# DATA
####################

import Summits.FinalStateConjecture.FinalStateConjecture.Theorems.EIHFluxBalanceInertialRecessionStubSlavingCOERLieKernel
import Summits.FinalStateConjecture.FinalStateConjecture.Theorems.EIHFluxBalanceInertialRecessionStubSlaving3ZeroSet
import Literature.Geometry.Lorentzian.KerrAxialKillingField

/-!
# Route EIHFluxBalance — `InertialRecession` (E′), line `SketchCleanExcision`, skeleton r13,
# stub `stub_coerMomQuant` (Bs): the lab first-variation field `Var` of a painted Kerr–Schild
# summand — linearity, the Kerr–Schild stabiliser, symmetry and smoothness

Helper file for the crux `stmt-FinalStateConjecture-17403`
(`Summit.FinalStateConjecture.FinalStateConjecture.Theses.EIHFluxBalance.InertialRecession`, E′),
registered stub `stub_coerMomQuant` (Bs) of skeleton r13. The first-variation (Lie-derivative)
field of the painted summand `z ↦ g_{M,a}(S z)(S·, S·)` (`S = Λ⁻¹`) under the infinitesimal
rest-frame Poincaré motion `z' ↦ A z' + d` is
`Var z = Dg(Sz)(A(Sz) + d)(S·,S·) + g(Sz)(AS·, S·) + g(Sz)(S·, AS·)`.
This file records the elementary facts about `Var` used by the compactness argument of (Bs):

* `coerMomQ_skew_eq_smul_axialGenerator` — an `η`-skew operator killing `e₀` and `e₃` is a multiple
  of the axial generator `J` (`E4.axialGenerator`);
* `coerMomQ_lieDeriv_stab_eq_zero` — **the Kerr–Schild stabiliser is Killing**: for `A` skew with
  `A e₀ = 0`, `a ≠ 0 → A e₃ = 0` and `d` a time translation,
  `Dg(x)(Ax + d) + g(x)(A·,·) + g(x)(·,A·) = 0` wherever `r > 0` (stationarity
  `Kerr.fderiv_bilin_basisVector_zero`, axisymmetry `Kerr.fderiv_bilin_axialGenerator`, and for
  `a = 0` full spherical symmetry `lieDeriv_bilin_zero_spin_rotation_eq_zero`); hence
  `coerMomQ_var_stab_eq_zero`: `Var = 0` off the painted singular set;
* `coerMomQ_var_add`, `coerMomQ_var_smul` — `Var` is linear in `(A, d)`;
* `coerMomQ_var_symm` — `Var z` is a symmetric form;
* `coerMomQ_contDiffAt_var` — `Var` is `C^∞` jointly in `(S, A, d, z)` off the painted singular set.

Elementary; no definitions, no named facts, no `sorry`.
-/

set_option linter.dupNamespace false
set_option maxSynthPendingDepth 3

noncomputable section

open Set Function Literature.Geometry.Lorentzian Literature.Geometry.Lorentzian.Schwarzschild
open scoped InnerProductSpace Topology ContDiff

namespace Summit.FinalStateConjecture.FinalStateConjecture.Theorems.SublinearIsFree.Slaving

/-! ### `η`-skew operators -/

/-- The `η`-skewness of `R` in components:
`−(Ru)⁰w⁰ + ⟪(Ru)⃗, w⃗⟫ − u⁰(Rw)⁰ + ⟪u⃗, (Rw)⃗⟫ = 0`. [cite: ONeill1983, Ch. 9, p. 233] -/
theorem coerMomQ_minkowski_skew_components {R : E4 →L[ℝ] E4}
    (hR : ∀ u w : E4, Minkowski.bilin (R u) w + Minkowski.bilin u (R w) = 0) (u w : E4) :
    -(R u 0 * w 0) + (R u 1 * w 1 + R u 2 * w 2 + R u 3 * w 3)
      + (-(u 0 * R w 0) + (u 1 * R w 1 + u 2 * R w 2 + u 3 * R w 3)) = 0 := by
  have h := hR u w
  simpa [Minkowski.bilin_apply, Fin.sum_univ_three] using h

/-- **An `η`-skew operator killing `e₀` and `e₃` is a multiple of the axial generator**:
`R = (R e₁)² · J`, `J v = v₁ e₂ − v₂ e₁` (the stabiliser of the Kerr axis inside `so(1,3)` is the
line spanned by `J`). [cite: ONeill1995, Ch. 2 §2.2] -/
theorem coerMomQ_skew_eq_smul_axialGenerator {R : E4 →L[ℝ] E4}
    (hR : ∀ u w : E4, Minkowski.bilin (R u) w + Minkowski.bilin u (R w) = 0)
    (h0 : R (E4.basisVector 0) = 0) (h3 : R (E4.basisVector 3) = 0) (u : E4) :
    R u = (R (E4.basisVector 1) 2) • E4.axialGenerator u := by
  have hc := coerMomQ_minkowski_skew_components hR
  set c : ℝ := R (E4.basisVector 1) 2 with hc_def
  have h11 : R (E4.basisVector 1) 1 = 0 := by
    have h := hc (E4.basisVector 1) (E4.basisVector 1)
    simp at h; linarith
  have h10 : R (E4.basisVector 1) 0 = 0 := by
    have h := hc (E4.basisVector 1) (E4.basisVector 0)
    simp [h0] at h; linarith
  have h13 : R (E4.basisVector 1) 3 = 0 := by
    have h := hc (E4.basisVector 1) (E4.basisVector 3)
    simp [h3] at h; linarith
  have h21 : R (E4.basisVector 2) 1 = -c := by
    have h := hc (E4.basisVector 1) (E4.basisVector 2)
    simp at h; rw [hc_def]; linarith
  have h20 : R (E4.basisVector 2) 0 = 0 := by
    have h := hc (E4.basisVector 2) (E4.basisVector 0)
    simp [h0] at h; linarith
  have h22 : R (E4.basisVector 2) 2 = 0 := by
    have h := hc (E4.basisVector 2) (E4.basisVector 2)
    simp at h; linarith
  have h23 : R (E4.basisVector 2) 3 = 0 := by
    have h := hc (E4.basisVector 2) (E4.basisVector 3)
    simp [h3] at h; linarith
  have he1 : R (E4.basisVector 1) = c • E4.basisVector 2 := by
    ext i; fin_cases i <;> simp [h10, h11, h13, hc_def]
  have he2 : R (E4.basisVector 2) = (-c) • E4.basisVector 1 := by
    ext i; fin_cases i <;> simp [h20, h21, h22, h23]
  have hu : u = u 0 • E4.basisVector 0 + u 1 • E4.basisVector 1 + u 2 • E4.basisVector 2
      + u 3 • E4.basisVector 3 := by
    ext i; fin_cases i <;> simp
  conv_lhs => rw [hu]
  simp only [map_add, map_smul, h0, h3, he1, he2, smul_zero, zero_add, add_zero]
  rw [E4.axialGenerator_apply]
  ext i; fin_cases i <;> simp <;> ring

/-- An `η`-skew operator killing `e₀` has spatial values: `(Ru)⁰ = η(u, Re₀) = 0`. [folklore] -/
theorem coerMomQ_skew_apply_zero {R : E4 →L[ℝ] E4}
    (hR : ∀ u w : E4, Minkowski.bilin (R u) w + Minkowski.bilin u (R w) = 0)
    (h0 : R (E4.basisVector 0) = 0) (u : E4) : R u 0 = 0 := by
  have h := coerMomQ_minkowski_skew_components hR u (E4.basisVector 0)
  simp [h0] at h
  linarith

####################

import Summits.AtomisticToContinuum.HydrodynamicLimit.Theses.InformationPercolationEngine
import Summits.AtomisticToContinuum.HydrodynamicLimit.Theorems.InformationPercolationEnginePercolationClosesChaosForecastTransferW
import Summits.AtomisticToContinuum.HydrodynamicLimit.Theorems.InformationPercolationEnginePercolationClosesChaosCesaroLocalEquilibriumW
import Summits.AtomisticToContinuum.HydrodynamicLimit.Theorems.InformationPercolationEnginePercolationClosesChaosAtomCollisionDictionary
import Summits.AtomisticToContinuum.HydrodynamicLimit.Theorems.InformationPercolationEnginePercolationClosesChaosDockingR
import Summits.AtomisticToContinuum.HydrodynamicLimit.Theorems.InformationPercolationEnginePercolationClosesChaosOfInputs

####################

# WHAT NEEDS TO BE DONE
Among the entries above, locate the lines containing "simpa [Minkowski.bilin_apply, Fin.sum_univ_three]" and "line spanned by", and transcribe exactly those two lines and all lines between.

# TASK OUTPUT
  simpa [Minkowski.bilin_apply, Fin.sum_univ_three] using h

/-- **An `η`-skew operator killing `e₀` and `e₃` is a multiple of the axial generator**:
`R = (R e₁)² · J`, `J v = v₁ e₂ − v₂ e₁` (the stabiliser of the Kerr axis inside `so(1,3)` is the
line spanned by `J`). [cite: ONeill1995, Ch. 2 §2.2] -/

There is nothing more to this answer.